The response should consist of the records that follow, printed exactly.

BEGIN Supplied data

/-- **A walk with one arc per plaquette has positive printed weight on the whole closed range**
`[π/3, 2π/3]` (only `u₁, u₂, v > 0` enter). [cite: GlazmanManolescu2019, eq. (1), §1 Fig. 2 (u₁, u₂, v > 0 on [π/3, 2π/3]; w₂(π/3) = 0)] -/
theorem realWeightL_pos_of_pairwise {θ : ℝ} (hθ : θ ∈ Set.Icc (π / 3) (2 * π / 3)) (l : List MidEdge)
    (hl : (arcsOf l).Pairwise fun p q => arcFace p ≠ arcFace q) : 0 < realWeightL θ l := by
  unfold realWeightL
  rw [cfgCount_pair_eq_zero l hl, cfgCount_pair_eq_zero l hl, pow_zero, pow_zero, mul_one, mul_one]
  have h1 := weightU1_pos hθ
  have h2 := weightU2_pos hθ
  have h3 := weightV_pos_of_mem hθ
  positivity

/-- ★★ **The slot weight sum is POSITIVE at every genuine isthmus hole root, for every `θ` of the closed
printed range** (including the hexagonal point `θ = π/3`): `B_θ(D, w, σ) > 0` whenever the plaquette
across `σ` is missing, `w.side σ.opp` is an outer root and `w.side σ` is not.
[cite: DuminilCopinSmirnov2012, proof of Lemma 1 («we used the fact that a is on the boundary and Ω is simply connected»)] [cite: GlazmanManolescu2019, Lemma 2.1, eq. (1)] -/
theorem slotWeightSum_pos_of_not_outerRoot {θ : ℝ} (hθ : θ ∈ Set.Icc (π / 3) (2 * π / 3)) (Dl : List Face)
    (w : Face) (σ : Side) (hw : w ∈ Dl) (hh : nbr w σ ∉ dom Dl) (hO : OuterRoot (dom Dl) (w.side σ.opp))
    (hn : ¬OuterRoot (dom Dl) (w.side σ)) : 0 < slotWeightSum θ Dl w σ := by
  obtain ⟨δ, hδ⟩ := nonempty_slot_of_not_outerRoot Dl w σ hw hh hO hn
  unfold slotWeightSum
  have hle : realWeightL θ δ.mids ≤
      ∑ δ' : YBWalk (dom (eraseFace Dl w)) (w.side (lat σ)) (w.side (lat σ).opp), realWeightL θ δ'.mids :=
    Finset.single_le_sum (fun δ' _ => realWeightL_nonneg hθ δ'.mids) (Finset.mem_univ δ)
  exact lt_of_lt_of_le (realWeightL_pos_of_pairwise hθ δ.mids hδ) hle

/-- `B_θ > 0` iff the root is not outer (the converse through C-B2 and the hole defect law). [cite: GlazmanManolescu2019, Lemma 2.1] [cite: DuminilCopinSmirnov2012, Lemma 1] -/
theorem slotWeightSum_pos_iff_not_outerRoot {θ : ℝ} (hθ : θ ∈ Set.Icc (π / 3) (2 * π / 3)) (Dl : List Face)
    (w : Face) (σ : Side) (hw : w ∈ Dl) (hh : nbr w σ ∉ dom Dl) (hO : OuterRoot (dom Dl) (w.side σ.opp)) :
    0 < slotWeightSum θ Dl w σ ↔ ¬OuterRoot (dom Dl) (w.side σ) := by
  constructor
  · intro hpos hO'
    have h0 : slotWeightSum θ Dl w σ = 0 :=
      (vertexFunctional_printed_isthmus_root_eq_zero_iff_weightSum hθ Dl w σ hw hh hO).1
        (vertexFunctional_printed_eq_zero hθ Dl (w.side σ) hO' w hw)
    exact hpos.ne' h0
  · exact slotWeightSum_pos_of_not_outerRoot hθ Dl w σ hw hh hO

end Positivity

/-! ### The isthmus dichotomy -/

section Dichotomy

variable {Dl : List Face} {w : Face} {σ : Side}

/-- ★★★ **The Yang–Baxter vertex identity FAILS at the root plaquette of every genuine isthmus hole root**:
for every `θ ∈ [π/3, 2π/3]`, every finite face list `Dl`, every `w ∈ Dl` and side `σ` with the plaquette across
`σ` missing, `w.side σ.opp` an outer root and `w.side σ` NOT an outer root (a hole of arbitrary shape behind
the root), `VF_D(w.side σ, w) ≠ 0`. [cite: DuminilCopinSmirnov2012, proof of Lemma 1 («we used the fact that a is on the boundary and Ω is simply connected»)] [cite: GlazmanManolescu2019, Lemma 2.1] -/
theorem vertexFunctional_printed_isthmus_root_ne_zero_of_not_outerRoot {θ : ℝ}
    (hθ : θ ∈ Set.Icc (π / 3) (2 * π / 3)) (Dl : List Face) (w : Face) (σ : Side) (hw : w ∈ Dl)
    (hh : nbr w σ ∉ dom Dl) (hO : OuterRoot (dom Dl) (w.side σ.opp)) (hn : ¬OuterRoot (dom Dl) (w.side σ)) :
    vertexFunctional (printedWeights θ) tFiveEighths (ybCoeff θ) Dl (w.side σ) w ≠ 0 := by
  rw [Ne, vertexFunctional_printed_isthmus_root_eq_zero_iff_weightSum hθ Dl w σ hw hh hO]
  exact (slotWeightSum_pos_of_not_outerRoot hθ Dl w σ hw hh hO hn).ne'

END Supplied data

◆ Answer space
/-- **A walk with one arc per plaquette has positive printed weight on the whole closed range**
`[π/3, 2π/3]` (only `u₁, u₂, v > 0` enter). [cite: GlazmanManolescu2019, eq. (1), §1 Fig. 2 (u₁, u₂, v > 0 on [π/3, 2π/3]; w₂(π/3) = 0)] -/
theorem realWeightL_pos_of_pairwise {θ : ℝ} (hθ : θ ∈ Set.Icc (π / 3) (2 * π / 3)) (l : List MidEdge)
    (hl : (arcsOf l).Pairwise fun p q => arcFace p ≠ arcFace q) : 0 < realWeightL θ l := by
  unfold realWeightL
  rw [cfgCount_pair_eq_zero l hl, cfgCount_pair_eq_zero l hl, pow_zero, pow_zero, mul_one, mul_one]
  have h1 := weightU1_pos hθ
  have h2 := weightU2_pos hθ
  have h3 := weightV_pos_of_mem hθ
  positivity

/-- ★★ **The slot weight sum is POSITIVE at every genuine isthmus hole root, for every `θ` of the closed
printed range** (including the hexagonal point `θ = π/3`): `B_θ(D, w, σ) > 0` whenever the plaquette
across `σ` is missing, `w.side σ.opp` is an outer root and `w.side σ` is not.
[cite: DuminilCopinSmirnov2012, proof of Lemma 1 («we used the fact that a is on the boundary and Ω is simply connected»)] [cite: GlazmanManolescu2019, Lemma 2.1, eq. (1)] -/
theorem slotWeightSum_pos_of_not_outerRoot {θ : ℝ} (hθ : θ ∈ Set.Icc (π / 3) (2 * π / 3)) (Dl : List Face)
    (w : Face) (σ : Side) (hw : w ∈ Dl) (hh : nbr w σ ∉ dom Dl) (hO : OuterRoot (dom Dl) (w.side σ.opp))
    (hn : ¬OuterRoot (dom Dl) (w.side σ)) : 0 < slotWeightSum θ Dl w σ := by
  obtain ⟨δ, hδ⟩ := nonempty_slot_of_not_outerRoot Dl w σ hw hh hO hn
  unfold slotWeightSum
  have hle : realWeightL θ δ.mids ≤
      ∑ δ' : YBWalk (dom (eraseFace Dl w)) (w.side (lat σ)) (w.side (lat σ).opp), realWeightL θ δ'.mids :=
    Finset.single_le_sum (fun δ' _ => realWeightL_nonneg hθ δ'.mids) (Finset.mem_univ δ)
  exact lt_of_lt_of_le (realWeightL_pos_of_pairwise hθ δ.mids hδ) hle

/-- `B_θ > 0` iff the root is not outer (the converse through C-B2 and the hole defect law). [cite: GlazmanManolescu2019, Lemma 2.1] [cite: DuminilCopinSmirnov2012, Lemma 1] -/
theorem slotWeightSum_pos_iff_not_outerRoot {θ : ℝ} (hθ : θ ∈ Set.Icc (π / 3) (2 * π / 3)) (Dl : List Face)
    (w : Face) (σ : Side) (hw : w ∈ Dl) (hh : nbr w σ ∉ dom Dl) (hO : OuterRoot (dom Dl) (w.side σ.opp)) :
    0 < slotWeightSum θ Dl w σ ↔ ¬OuterRoot (dom Dl) (w.side σ) := by
  constructor
  · intro hpos hO'
    have h0 : slotWeightSum θ Dl w σ = 0 :=
      (vertexFunctional_printed_isthmus_root_eq_zero_iff_weightSum hθ Dl w σ hw hh hO).1
        (vertexFunctional_printed_eq_zero hθ Dl (w.side σ) hO' w hw)
    exact hpos.ne' h0
  · exact slotWeightSum_pos_of_not_outerRoot hθ Dl w σ hw hh hO

end Positivity

/-! ### The isthmus dichotomy -/

section Dichotomy

variable {Dl : List Face} {w : Face} {σ : Side}

/-- ★★★ **The Yang–Baxter vertex identity FAILS at the root plaquette of every genuine isthmus hole root**:
for every `θ ∈ [π/3, 2π/3]`, every finite face list `Dl`, every `w ∈ Dl` and side `σ` with the plaquette across
`σ` missing, `w.side σ.opp` an outer root and `w.side σ` NOT an outer root (a hole of arbitrary shape behind
the root), `VF_D(w.side σ, w) ≠ 0`. [cite: DuminilCopinSmirnov2012, proof of Lemma 1 («we used the fact that a is on the boundary and Ω is simply connected»)] [cite: GlazmanManolescu2019, Lemma 2.1] -/
theorem vertexFunctional_printed_isthmus_root_ne_zero_of_not_outerRoot {θ : ℝ}
    (hθ : θ ∈ Set.Icc (π / 3) (2 * π / 3)) (Dl : List Face) (w : Face) (σ : Side) (hw : w ∈ Dl)
    (hh : nbr w σ ∉ dom Dl) (hO : OuterRoot (dom Dl) (w.side σ.opp)) (hn : ¬OuterRoot (dom Dl) (w.side σ)) :
    vertexFunctional (printedWeights θ) tFiveEighths (ybCoeff θ) Dl (w.side σ) w ≠ 0 := by
  rw [Ne, vertexFunctional_printed_isthmus_root_eq_zero_iff_weightSum hθ Dl w σ hw hh hO]
  exact (slotWeightSum_pos_of_not_outerRoot hθ Dl w σ hw hh hO hn).ne'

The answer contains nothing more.